Buber Jonathan, Assenza Gabriele Egidy, Huang Alice, Valente Anne Marie, Emani Sitaram M, Gauvreau Kimberlee, Marshal Audrey C, McElhinney Doff B, Landzberg Michael J
Department of Cardiology, Boston Children's Hospital, Boston, MA, United States.
Department of Cardiology, Boston Children's Hospital, Boston, MA, United States.
Int J Cardiol. 2014 Aug 20;175(3):455-63. doi: 10.1016/j.ijcard.2014.06.023. Epub 2014 Jun 28.
Subpulmonary ventricular outflow conduits are utilized routinely to repair complex congenital cardiac abnormalities, but are limited by the inevitable degeneration and need for reintervention. Data on conduit durability and propensity to dysfunction in the adult population are limited.
The study included 288 consecutive patients ≥18 years of age who were evaluated between 1991 and 2010 after placement of a ≥18 mm conduit. Freedom from hemodynamic conduit dysfunction served as our primary outcome. Freedom from reintervention, overall mortality and heart transplantation were also evaluated.
Median age at conduit implant was 19 years and median follow-up duration was 13 years. Probabilities of survival without conduit dysfunction and reintervention at 5, 10 and 15 years were 87%, 63%, and 49%, and 95%, 81%, and 56%, respectively. Smaller conduit diameter (18-20mm) was associated with lower probability of survival without dysfunction in the entire study cohort, with prominent effects in patients in both the lowest and the highest age quartiles. Other parameters with similar associations were higher BMI, native anatomy of tetralogy of Fallot or truncus arteriosus, and active smoking.

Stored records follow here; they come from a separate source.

/-!
# Crux `CubicForrelation.NearExactIsExact` (stmt-QuantumAdvantage-14043) — n = 12: the INVERSE PAIRING identity of the matching dual

Certificate seat `b2b-cforr-cert` (gen 33).  HONEST FRAMING: kernel-checked COMBINATORIAL identities (standard axioms) about the monomial
3-graph of a cubic polynomial in 12 variables — companions of the dual form lemma (…TwelveDigitDualForm: the cubic part of the digit class
of a type-O cubic `g = polyPhase p` is the matching dual `C* = {T : N₃(Tᶜ) odd}` of the monomial 3-graph `C` of `p`).  Nothing about
`θ₁₂` is claimed; NOT summit progress.

Notation: `M = supp p` (monomials, supports of size `≤ 3` when `deg p ≤ 3`); for a coordinate set `K`, `N₃(K)` / `N₂(K)` = number of
`3`-sets / `2`-sets of monomials whose supports tile `K` (union `= K`; for `|K| = 9` resp. `6` the supports are then pairwise disjoint
triples).  For vertices `v ≠ w` and a monomial `s ∋ v` with `w ∉ s` put `K(s) := (insert w (supp s ∖ {v}))ᶜ` — the `9`-set obtained from
`(supp s)ᶜ` by trading `w` for `v`.
* `tdp_card_saturated_four_at v`: `N₄ = Σ_{s ∋ v} N₃((supp s)ᶜ)` for EVERY vertex `v` (the tree's `card_saturated_four` is `v = 0`): the
  DIAGONAL of the pairing — `Σ_{jk : vjk ∈ C} C*_{vjk} ≡ N₄ ≡ 1 (mod 2)` for a type-O cubic.
* `tdp_tilings3_through v`: `N₃(K) = Σ_{s' ∋ v, supp s' ⊆ K} N₂(K ∖ supp s')` for `|K| = 9`, `v ∈ K` (tilings classified by the block
  through `v`).
* `tdp_offdiag_even`: for `v ≠ w`, `Σ_{s ∈ M : v ∈ s, w ∉ s} N₃(K(s))` is EVEN — the OFF-DIAGONAL of the pairing,
  `Σ_{jk : vjk ∈ C} C*_{wjk} ≡ 0 (mod 2)`: after `tdp_tilings3_through` the double sum runs over ordered pairs `(s, s')` of monomials
  through `v` meeting only in `v` and avoiding `w`, with the SYMMETRIC summand `N₂([12] ∖ ({w} ∪ s ∪ s'))` and vanishing diagonal, so the
  swap involution pairs the terms off (`Finset.sum_involution` in `ZMod 2`).
Together: `Σ_{j<k} C_{vjk}·C*_{wjk} = [v = w]·N₄` — for a type-O cubic the matching dual is an "inverse" of the monomial 3-graph; in
particular `C*` has trivial radical (used in …TwelveDigitNoPeriod).

References: folklore double counting; C. Carlet (2021) §2.2 (algebraic normal form).  Axioms: the standard three.
-/

set_option linter.dupNamespace false -- D-0017: single-problem summit ⇒ `QuantumAdvantage.QuantumAdvantage` by design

Adult congenital heart disease patients with conduit diameter ≥18 mm had an approximately 50% chance of developing hemodynamic conduit dysfunction and undergoing conduit reintervention by 15 years of post-implant, and a 30% likelihood of undergoing conduit reoperation in the same time frame. The importance of these data is underscored by the increasing number of adults with congenital heart diseases seeking care and the recent advances in transcatheter valve replacement for dysfunctional conduits.
肺动脉下心室流出道管道常用于修复复杂先天性心脏畸形,但受到不可避免的退变以及需要再次干预的限制。关于该管道在成人患者中的耐久性和功能障碍倾向的数据有限。
该研究纳入了288例年龄≥18岁的连续患者,这些患者在1991年至2010年间接受了≥18mm管道植入术后接受评估。血流动力学管道功能障碍的无事件生存率作为主要结局。还评估了再次干预的无事件生存率、总死亡率和心脏移植情况。
管道植入时的中位年龄为19岁,中位随访时间为13年。5年、10年和15年无管道功能障碍和再次干预的生存概率分别为87%、63%和49%,以及95%、81%和56%。在整个研究队列中,较小的管道直径(18 - 20mm)与无功能障碍生存的较低概率相关,在年龄最低和最高四分位数的患者中影响显著。其他具有类似关联的参数包括较高的体重指数、法洛四联症或动脉干的原生解剖结构以及主动吸烟。
管道直径≥18mm的成人先天性心脏病患者在植入后15年时发生血流动力学管道功能障碍并接受管道再次干预的概率约为50%,在同一时间段内接受管道再次手术的可能性为30%。随着寻求治疗的先天性心脏病成人数量不断增加以及功能障碍管道经导管瓣膜置换术的最新进展,这些数据的重要性得到了凸显。